▸ **Action item**:
Once the line with "55; §4.10 p. 58." is found in the entries below, print it and each following line exactly, stopping after the line with "[Valued K ℤᵐ⁰]"; print nothing else.

^^^^^^^^^^^^^^^^

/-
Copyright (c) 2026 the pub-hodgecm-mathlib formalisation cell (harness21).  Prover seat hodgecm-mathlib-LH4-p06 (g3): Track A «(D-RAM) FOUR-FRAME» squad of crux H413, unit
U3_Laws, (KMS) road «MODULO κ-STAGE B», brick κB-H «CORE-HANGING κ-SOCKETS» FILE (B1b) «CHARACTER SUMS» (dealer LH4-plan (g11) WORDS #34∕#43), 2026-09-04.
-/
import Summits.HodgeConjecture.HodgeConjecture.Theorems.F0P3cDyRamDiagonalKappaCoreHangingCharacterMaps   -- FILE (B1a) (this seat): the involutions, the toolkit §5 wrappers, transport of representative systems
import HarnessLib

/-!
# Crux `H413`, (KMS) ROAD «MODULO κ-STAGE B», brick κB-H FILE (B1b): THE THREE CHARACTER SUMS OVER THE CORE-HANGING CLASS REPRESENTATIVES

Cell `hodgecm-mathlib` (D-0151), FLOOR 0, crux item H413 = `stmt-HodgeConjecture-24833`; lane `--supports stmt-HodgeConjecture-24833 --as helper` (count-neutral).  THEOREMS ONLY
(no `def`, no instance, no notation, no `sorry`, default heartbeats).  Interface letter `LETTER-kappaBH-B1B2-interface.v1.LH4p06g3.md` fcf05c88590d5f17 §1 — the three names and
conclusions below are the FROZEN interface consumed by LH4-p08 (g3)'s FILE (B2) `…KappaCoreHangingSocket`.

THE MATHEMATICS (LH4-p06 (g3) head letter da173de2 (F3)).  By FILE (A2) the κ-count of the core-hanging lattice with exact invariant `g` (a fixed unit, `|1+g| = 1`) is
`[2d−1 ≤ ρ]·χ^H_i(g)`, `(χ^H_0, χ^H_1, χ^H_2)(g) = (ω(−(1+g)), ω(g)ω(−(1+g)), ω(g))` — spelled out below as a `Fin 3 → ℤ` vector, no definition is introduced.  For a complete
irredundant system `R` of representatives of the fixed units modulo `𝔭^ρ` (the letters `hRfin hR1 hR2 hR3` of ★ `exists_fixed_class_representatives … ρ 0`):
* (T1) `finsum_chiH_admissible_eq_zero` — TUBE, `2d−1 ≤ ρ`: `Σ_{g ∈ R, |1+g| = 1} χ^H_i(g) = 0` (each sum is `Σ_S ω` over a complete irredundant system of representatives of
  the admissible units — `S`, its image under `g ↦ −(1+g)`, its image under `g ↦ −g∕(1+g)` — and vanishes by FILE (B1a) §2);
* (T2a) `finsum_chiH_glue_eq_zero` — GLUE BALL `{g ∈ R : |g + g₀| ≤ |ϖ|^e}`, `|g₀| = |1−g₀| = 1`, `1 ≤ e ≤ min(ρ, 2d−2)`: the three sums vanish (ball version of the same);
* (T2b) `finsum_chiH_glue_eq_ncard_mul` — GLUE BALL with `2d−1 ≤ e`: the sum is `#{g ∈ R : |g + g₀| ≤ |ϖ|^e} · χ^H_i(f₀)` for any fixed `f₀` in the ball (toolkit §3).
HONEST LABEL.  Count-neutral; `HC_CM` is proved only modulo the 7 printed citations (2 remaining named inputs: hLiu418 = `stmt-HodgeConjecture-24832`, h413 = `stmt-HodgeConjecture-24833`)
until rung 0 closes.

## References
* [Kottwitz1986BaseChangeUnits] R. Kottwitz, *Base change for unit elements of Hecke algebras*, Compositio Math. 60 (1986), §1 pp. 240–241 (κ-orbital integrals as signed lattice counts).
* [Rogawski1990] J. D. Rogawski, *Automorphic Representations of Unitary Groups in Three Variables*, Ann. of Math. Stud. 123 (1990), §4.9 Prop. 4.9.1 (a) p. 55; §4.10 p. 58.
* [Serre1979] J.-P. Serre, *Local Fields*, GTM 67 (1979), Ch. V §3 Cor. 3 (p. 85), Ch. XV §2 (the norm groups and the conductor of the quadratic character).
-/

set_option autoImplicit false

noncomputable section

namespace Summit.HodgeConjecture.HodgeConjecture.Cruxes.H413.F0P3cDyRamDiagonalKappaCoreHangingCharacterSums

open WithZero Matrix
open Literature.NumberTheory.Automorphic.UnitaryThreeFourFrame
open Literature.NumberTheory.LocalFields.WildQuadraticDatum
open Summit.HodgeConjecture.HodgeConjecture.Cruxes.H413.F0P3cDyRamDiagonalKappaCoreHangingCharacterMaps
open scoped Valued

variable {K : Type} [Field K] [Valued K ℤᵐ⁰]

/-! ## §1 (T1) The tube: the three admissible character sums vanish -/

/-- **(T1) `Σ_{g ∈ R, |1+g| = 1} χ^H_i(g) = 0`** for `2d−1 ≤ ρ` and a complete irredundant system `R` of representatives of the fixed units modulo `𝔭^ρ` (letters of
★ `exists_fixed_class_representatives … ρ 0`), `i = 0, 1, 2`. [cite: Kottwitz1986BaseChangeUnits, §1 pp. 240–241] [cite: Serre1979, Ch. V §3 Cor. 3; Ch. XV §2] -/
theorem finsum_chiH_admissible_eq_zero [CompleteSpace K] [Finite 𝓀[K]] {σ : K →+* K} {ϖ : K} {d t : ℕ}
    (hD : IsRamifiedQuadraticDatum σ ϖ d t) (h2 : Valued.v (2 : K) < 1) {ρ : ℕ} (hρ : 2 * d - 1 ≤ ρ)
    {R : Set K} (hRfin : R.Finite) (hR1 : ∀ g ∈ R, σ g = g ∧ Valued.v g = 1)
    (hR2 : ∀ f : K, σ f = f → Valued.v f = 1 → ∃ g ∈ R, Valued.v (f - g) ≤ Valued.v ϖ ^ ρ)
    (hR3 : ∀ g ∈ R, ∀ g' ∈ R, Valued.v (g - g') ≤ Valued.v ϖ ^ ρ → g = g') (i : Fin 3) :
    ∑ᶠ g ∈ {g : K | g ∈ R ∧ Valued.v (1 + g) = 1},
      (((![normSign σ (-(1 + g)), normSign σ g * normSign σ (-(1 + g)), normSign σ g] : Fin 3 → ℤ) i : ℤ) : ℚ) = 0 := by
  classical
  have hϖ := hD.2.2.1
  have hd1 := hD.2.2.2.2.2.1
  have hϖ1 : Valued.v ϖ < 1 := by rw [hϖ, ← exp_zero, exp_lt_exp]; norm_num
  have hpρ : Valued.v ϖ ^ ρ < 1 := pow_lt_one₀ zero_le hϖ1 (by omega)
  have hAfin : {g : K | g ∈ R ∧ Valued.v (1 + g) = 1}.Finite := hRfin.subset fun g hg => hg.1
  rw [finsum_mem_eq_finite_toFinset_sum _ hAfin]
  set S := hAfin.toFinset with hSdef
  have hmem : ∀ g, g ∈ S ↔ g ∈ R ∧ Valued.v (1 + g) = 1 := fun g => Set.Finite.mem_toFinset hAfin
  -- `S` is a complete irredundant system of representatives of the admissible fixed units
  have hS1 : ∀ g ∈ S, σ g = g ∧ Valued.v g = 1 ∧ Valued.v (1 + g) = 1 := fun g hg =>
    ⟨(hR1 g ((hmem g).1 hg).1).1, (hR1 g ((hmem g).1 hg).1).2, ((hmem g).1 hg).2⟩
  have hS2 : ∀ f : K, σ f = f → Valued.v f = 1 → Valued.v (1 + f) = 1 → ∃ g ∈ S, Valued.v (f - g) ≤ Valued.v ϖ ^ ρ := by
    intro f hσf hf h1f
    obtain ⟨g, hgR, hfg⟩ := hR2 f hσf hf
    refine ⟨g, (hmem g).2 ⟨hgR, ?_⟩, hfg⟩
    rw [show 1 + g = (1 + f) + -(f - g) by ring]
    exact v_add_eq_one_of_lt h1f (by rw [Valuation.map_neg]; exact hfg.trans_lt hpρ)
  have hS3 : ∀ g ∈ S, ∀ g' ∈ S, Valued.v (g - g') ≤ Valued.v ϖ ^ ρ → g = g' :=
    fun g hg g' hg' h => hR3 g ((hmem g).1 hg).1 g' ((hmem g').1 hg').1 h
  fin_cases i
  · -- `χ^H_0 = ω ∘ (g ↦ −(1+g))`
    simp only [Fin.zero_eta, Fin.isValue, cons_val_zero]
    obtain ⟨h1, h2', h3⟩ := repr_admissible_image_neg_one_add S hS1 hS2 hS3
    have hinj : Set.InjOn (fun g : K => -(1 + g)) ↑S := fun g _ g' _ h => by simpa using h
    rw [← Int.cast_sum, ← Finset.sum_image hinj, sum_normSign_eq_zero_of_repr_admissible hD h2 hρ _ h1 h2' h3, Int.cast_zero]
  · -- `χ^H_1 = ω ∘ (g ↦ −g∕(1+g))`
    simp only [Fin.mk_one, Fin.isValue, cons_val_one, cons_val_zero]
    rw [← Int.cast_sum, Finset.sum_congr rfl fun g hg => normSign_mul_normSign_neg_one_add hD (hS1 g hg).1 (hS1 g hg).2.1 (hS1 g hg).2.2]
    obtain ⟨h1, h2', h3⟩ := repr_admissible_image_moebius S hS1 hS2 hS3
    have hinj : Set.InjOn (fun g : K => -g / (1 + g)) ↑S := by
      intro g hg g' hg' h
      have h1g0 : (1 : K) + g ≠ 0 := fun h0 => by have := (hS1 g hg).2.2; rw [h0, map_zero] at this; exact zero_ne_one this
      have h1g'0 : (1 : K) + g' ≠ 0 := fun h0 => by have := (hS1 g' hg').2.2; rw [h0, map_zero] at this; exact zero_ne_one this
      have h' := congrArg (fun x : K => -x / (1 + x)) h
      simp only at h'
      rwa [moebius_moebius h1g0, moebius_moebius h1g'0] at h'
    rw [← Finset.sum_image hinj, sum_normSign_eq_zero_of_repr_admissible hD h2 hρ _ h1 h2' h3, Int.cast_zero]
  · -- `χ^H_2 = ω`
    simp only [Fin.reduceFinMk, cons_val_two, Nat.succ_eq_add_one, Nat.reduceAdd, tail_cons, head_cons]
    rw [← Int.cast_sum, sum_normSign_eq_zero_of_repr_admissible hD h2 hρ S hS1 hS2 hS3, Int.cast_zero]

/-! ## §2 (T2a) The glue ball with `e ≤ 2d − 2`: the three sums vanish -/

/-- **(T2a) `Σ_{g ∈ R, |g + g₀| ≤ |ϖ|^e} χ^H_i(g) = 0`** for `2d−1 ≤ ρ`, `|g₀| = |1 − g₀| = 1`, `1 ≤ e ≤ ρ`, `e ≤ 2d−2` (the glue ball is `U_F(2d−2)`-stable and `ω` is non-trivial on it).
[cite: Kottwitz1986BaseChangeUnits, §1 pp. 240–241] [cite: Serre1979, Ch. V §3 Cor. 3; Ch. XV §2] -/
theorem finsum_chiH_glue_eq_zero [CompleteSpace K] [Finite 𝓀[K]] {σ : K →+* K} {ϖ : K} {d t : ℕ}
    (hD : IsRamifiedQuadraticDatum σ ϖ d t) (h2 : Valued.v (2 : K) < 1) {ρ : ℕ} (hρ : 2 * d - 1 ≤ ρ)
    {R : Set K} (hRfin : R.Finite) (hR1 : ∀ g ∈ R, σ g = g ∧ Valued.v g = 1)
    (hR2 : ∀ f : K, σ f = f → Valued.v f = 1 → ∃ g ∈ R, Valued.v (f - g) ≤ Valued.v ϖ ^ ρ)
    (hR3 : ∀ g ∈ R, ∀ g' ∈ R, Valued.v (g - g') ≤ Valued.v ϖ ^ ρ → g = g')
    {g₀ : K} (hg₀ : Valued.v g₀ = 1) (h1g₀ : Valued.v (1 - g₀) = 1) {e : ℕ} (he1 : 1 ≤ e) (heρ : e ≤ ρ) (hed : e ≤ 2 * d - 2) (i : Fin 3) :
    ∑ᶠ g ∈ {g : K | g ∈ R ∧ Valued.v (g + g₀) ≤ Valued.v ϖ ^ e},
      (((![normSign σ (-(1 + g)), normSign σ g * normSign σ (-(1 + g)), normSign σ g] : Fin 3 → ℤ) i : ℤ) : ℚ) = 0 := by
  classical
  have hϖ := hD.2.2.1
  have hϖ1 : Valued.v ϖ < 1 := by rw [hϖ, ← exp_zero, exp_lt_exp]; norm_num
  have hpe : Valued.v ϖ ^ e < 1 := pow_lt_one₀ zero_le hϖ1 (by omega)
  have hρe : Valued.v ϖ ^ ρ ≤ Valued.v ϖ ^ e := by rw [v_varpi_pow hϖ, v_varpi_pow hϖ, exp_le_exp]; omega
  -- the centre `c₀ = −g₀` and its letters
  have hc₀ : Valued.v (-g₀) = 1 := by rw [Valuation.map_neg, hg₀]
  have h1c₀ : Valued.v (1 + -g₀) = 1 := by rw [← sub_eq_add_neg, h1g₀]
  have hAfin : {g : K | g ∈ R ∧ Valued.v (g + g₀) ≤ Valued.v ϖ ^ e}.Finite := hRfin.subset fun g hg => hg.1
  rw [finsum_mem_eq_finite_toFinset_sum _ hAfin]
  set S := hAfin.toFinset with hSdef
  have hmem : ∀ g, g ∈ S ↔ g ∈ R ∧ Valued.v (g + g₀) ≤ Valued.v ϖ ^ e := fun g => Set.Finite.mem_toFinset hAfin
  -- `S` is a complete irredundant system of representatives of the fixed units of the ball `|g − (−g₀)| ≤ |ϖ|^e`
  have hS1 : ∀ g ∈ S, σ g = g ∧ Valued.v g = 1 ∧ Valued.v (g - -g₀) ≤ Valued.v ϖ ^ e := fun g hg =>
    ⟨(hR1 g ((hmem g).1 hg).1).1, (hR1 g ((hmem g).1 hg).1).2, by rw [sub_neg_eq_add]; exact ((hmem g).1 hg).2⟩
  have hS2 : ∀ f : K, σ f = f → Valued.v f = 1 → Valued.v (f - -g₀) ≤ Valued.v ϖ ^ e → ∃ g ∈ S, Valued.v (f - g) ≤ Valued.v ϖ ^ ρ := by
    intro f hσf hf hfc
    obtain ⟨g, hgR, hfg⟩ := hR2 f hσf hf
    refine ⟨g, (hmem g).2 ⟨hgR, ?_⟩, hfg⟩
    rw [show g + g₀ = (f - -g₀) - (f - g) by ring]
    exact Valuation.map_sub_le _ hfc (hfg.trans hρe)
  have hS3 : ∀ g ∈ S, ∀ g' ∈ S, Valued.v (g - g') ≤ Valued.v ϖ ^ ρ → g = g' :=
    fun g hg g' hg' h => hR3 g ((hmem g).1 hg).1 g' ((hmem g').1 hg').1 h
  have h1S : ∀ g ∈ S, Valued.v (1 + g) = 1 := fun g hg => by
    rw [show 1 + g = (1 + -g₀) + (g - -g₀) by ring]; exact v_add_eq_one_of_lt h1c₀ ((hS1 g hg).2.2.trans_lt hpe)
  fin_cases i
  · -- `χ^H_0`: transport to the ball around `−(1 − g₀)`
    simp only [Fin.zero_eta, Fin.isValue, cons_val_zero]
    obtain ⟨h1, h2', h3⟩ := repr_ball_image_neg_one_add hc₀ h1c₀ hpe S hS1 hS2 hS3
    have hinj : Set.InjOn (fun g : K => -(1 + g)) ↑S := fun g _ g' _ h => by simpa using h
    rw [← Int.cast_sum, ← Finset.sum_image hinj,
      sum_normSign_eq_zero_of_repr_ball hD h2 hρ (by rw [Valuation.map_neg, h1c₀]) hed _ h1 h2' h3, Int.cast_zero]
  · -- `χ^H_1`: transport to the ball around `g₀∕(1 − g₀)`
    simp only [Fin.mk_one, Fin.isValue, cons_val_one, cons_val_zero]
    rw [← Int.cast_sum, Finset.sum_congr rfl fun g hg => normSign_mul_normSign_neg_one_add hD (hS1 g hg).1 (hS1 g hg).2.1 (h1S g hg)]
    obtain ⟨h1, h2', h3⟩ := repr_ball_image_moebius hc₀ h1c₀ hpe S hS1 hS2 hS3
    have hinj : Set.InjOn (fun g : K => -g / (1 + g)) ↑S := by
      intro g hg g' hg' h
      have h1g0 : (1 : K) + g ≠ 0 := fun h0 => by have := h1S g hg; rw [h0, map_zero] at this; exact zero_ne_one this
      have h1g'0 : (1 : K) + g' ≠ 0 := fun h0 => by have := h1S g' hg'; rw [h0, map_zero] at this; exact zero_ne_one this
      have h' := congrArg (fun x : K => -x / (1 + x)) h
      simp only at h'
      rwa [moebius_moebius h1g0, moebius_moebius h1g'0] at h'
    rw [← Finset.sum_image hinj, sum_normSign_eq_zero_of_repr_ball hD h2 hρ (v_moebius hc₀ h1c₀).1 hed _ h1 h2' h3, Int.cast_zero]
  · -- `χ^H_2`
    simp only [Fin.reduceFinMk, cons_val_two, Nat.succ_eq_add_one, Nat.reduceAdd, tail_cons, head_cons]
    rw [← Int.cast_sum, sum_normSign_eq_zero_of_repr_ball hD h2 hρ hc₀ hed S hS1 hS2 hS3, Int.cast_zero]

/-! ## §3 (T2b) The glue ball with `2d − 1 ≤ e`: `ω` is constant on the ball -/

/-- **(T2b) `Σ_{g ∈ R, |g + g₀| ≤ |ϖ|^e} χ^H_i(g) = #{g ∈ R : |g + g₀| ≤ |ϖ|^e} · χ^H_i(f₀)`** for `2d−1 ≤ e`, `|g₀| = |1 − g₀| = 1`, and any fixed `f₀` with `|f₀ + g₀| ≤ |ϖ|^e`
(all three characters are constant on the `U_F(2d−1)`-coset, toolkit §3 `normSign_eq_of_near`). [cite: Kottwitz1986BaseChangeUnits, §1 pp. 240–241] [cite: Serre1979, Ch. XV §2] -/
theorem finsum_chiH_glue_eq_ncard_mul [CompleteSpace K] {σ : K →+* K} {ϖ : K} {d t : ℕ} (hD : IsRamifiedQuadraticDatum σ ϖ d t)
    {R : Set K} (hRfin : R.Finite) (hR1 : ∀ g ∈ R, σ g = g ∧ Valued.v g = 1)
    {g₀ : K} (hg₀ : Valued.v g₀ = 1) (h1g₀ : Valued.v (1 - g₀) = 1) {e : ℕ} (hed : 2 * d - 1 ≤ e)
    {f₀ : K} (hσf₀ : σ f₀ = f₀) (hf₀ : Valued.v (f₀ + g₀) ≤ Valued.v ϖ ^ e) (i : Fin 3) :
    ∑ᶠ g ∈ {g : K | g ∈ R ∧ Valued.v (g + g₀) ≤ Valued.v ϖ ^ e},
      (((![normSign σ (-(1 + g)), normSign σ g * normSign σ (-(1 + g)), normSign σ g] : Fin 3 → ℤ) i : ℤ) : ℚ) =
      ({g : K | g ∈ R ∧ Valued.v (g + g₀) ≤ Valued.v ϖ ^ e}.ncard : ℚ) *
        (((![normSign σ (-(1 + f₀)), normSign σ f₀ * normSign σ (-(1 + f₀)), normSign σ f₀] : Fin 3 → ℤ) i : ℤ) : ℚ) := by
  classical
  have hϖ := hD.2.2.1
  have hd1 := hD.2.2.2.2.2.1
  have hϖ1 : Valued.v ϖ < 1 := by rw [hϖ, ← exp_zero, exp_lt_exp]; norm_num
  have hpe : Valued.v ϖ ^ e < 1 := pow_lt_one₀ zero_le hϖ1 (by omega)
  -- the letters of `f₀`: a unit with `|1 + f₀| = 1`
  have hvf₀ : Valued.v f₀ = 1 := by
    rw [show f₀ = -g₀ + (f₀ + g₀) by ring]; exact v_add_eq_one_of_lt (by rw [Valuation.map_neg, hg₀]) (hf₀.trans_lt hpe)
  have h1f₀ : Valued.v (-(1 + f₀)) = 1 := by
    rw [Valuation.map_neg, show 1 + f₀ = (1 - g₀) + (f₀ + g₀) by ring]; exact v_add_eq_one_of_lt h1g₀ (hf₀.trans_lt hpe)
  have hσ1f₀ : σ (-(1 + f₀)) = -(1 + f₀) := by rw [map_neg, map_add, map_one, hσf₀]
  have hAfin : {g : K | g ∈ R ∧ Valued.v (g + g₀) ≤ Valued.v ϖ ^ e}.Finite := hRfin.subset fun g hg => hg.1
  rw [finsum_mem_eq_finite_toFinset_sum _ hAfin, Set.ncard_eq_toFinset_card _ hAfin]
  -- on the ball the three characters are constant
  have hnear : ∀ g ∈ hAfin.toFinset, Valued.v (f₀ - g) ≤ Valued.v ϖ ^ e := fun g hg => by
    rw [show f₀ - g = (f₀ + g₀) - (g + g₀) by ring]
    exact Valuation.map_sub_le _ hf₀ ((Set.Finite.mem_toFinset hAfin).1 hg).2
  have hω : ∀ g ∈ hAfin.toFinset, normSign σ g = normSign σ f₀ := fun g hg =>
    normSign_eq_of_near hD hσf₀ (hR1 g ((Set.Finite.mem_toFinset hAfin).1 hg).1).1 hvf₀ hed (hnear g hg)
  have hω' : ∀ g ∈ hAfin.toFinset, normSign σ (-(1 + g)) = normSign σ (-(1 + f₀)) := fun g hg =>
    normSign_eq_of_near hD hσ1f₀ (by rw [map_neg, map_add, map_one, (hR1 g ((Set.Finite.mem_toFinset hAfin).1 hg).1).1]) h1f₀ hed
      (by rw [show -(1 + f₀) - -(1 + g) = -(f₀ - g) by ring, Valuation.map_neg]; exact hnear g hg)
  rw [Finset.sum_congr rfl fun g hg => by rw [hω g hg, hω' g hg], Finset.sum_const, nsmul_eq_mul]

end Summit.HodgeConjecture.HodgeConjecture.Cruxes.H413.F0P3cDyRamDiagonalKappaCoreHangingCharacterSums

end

^^^^^^^^^^^^^^^^

▸ **Exercise result**:
* [Rogawski1990] J. D. Rogawski, *Automorphic Representations of Unitary Groups in Three Variables*, Ann. of Math. Stud. 123 (1990), §4.9 Prop. 4.9.1 (a) p. 55; §4.10 p. 58.
* [Serre1979] J.-P. Serre, *Local Fields*, GTM 67 (1979), Ch. V §3 Cor. 3 (p. 85), Ch. XV §2 (the norm groups and the conductor of the quadratic character).
-/

set_option autoImplicit false

noncomputable section

namespace Summit.HodgeConjecture.HodgeConjecture.Cruxes.H413.F0P3cDyRamDiagonalKappaCoreHangingCharacterSums

open WithZero Matrix
open Literature.NumberTheory.Automorphic.UnitaryThreeFourFrame
open Literature.NumberTheory.LocalFields.WildQuadraticDatum
open Summit.HodgeConjecture.HodgeConjecture.Cruxes.H413.F0P3cDyRamDiagonalKappaCoreHangingCharacterMaps
open scoped Valued

variable {K : Type} [Field K] [Valued K ℤᵐ⁰]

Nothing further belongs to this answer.